ChatGPT gave me this nice example of the general steps on how to go about using a PINN to speed up a physics solve, btw!

I think the tough part of using the PINN, from my very basic understanding, is that unless you spend the time to build a very large data set, the PINN you train will have a fairly narrow set of applicable use cases.

But lets say you need to refine and iterate a simulation many times, or create many instances of a certain kind of simulation, then the PINN could greatly accelerate that.


Step 1: Define the geometry of the system that you want to simulate.

In Houdini, you can create a 3D model of the system that you want to simulate using its built-in modeling tools. For example, you could create a simple geometry, such as a ball falling onto a plane.

Step 2: Use a physics engine to simulate the system and generate observational data.

In Houdini, you can use its built-in physics engine to simulate the system and generate observational data. For example, you could set up a rigid body simulation where the ball falls onto the plane and bounces off.

Step 3: Train a PINN using the observational data and the physical laws that govern the system's behavior.

To train the PINN, you need to provide it with both the observational data and the physical laws that govern the system's behavior. For example, in the case of the ball falling onto a plane, you could provide the PINN with the initial position and velocity of the ball, as well as the laws of gravity and collision.

In Houdini, you could use a machine learning framework, such as TensorFlow or PyTorch, to create and train the PINN. You would need to define the PINN architecture and loss function, and then train the network using the observational data and physical laws as inputs.

Step 4: Use the trained PINN to predict the system's behavior under different conditions, instead of simulating it using the physics engine.

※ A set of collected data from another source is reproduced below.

import Summits.RiemannHypothesis.RiemannHypothesis.Theorems.WeilTwoPrimeDeflM80FBase
import Summits.RiemannHypothesis.RiemannHypothesis.Theorems.WeilTwoPrimeDeflM80FDataPO29
import Literature.NumberTheory.LFunctions.WeilBlockRowsPZ
import Literature.NumberTheory.LFunctions.WeilBlockRowsFast
import Summits.RiemannHypothesis.RiemannHypothesis.Theorems.WeilLegendreBlocks136DataDn14
import HarnessLib

/-!
# Deflated two-prime certificate M80F: dominance of rows 32–33 of `R = S''_odd(κ') − UᵀU` (factored data)

`WeilCert.checkDomRowPZ` with the materialized augmented block, the factored inverse `weilBlocks136Dn/weilBlocks136Ls` and the Bessel block, by `decide +kernel` row by row. Pure proof file.
-/

set_option linter.dupNamespace false

noncomputable section

namespace Summit.RiemannHypothesis.RiemannHypothesis.Theorems.EvenWinsBeyondArch

open Literature.NumberTheory.LFunctions

set_option maxHeartbeats 0 in
/-- Kernel check of the dominance of row 32 of `R` (odd block, certificate M80F). [folklore] -/
theorem checkDomRowF1_32_weilCertDeflM80F :
    weilCertDeflM80FBase.checkDomRowF weilCertDeflM80FPmO weilBlocks136Dn weilBlocks136Ls weilCertDeflM80FHpO weilCertDeflM80FKappa' 1 32 = true := by
  decide +kernel

/-- Kernel check of the dominance of row 32 of `R` (factored data), from the fast row. [folklore] -/
theorem checkDomRowPZ1_32_weilCertDeflM80F :
    weilCertDeflM80FBase.checkDomRowPZ weilCertDeflM80FPmO weilBlocks136Dn weilBlocks136Ls weilCertDeflM80FHpO weilCertDeflM80FKappa' 1 32 = true :=
  WeilCert.checkDomRowPZ_of_F (by decide) checkDomRowF1_32_weilCertDeflM80F

set_option maxHeartbeats 0 in
/-- Kernel check of the dominance of row 33 of `R` (odd block, certificate M80F). [folklore] -/
theorem checkDomRowF1_33_weilCertDeflM80F :
    weilCertDeflM80FBase.checkDomRowF weilCertDeflM80FPmO weilBlocks136Dn weilBlocks136Ls weilCertDeflM80FHpO weilCertDeflM80FKappa' 1 33 = true := by
  decide +kernel

/-- Kernel check of the dominance of row 33 of `R` (factored data), from the fast row. [folklore] -/
theorem checkDomRowPZ1_33_weilCertDeflM80F :
    weilCertDeflM80FBase.checkDomRowPZ weilCertDeflM80FPmO weilBlocks136Dn weilBlocks136Ls weilCertDeflM80FHpO weilCertDeflM80FKappa' 1 33 = true :=
  WeilCert.checkDomRowPZ_of_F (by decide) checkDomRowF1_33_weilCertDeflM80F


end Summit.RiemannHypothesis.RiemannHypothesis.Theorems.EvenWinsBeyondArch
import Summits.AnomalousDissipation.AnomalousDissipation.Theorems.MomentParityMomentLadderErgodicPrelim

/-!
# Crux `MomentParity.MomentLadder` (stmt-AnomalousDissipation-11463), line `Sketch`: BIRKHOFF SELECTION of one good datum (3b/4)

From an admissible level-`N` law (probability, level-`N`, supported in `‖u‖ ≤ R`, all-order stationary, `κ`-resolved, energy
`≤ E₀`, dissipation `≥ ε`), Birkhoff's theorem on the phase law (`…PhaseLaw`, `…TimeMeans`, `…ErgodicPrelim`) selects ONE
datum whose running time means converge, with dissipation/energy ratio `> ε/(2E₀)` and unresolved-enstrophy tails below the
LEVEL-FREE re-indexed schedule `n ↦ κ((n+1)2^(n+1)L)` (`exists_good_datum`; thresholds: `goodDatum_thresholds_exist`).
Folklore (Birkhoff 1931; Krylov–Bogoliubov 1937; Foias–Manley–Rosa–Temam 2001 Ch. IV).
-/

set_option linter.dupNamespace false

noncomputable section

namespace Summit.AnomalousDissipation.AnomalousDissipation.Theorems.MomentLadder

open MeasureTheory Filter Topology Set Function UnitAddTorus intervalIntegral
open scoped ENNReal
open Literature.Analysis.FunctionSpaces Literature.Analysis.FluidPDE
open Summit.AnomalousDissipation.AnomalousDissipation.Theorems.QuarticGate.Negative
open Summit.AnomalousDissipation.AnomalousDissipation.Theorems.CubicParityLoud.Negative (T3 R3 H3 L2T3)
open Summit.AnomalousDissipation.AnomalousDissipation.Theorems.MomentLadder.Negative (IsSupported IsResolved)

/-! ## §C Selection of one good datum -/

section Select

variable {ν : ℝ} {f : T3 → R3} {N : ℕ} {R : ℝ} {μ : Measure H3}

Once you have trained the PINN, you can use it to predict the system's behavior under different conditions. For example, you could use the PINN to predict how the ball would behave if it was dropped from a different height or if it was made of a different material.

In Houdini, you could create a new simulation where you input the different conditions and use the trained PINN to generate the simulation results.

To summarize, in this basic example, you could use Houdini to create a simple 3D model, simulate it using its built-in physics engine, train a PINN using the observational data and physical laws, and use the trained PINN to predict the system's behavior under different conditions. This approach can significantly reduce the computational cost of the simulation, as the PINN can make predictions much faster than the physics engine can simulate the system.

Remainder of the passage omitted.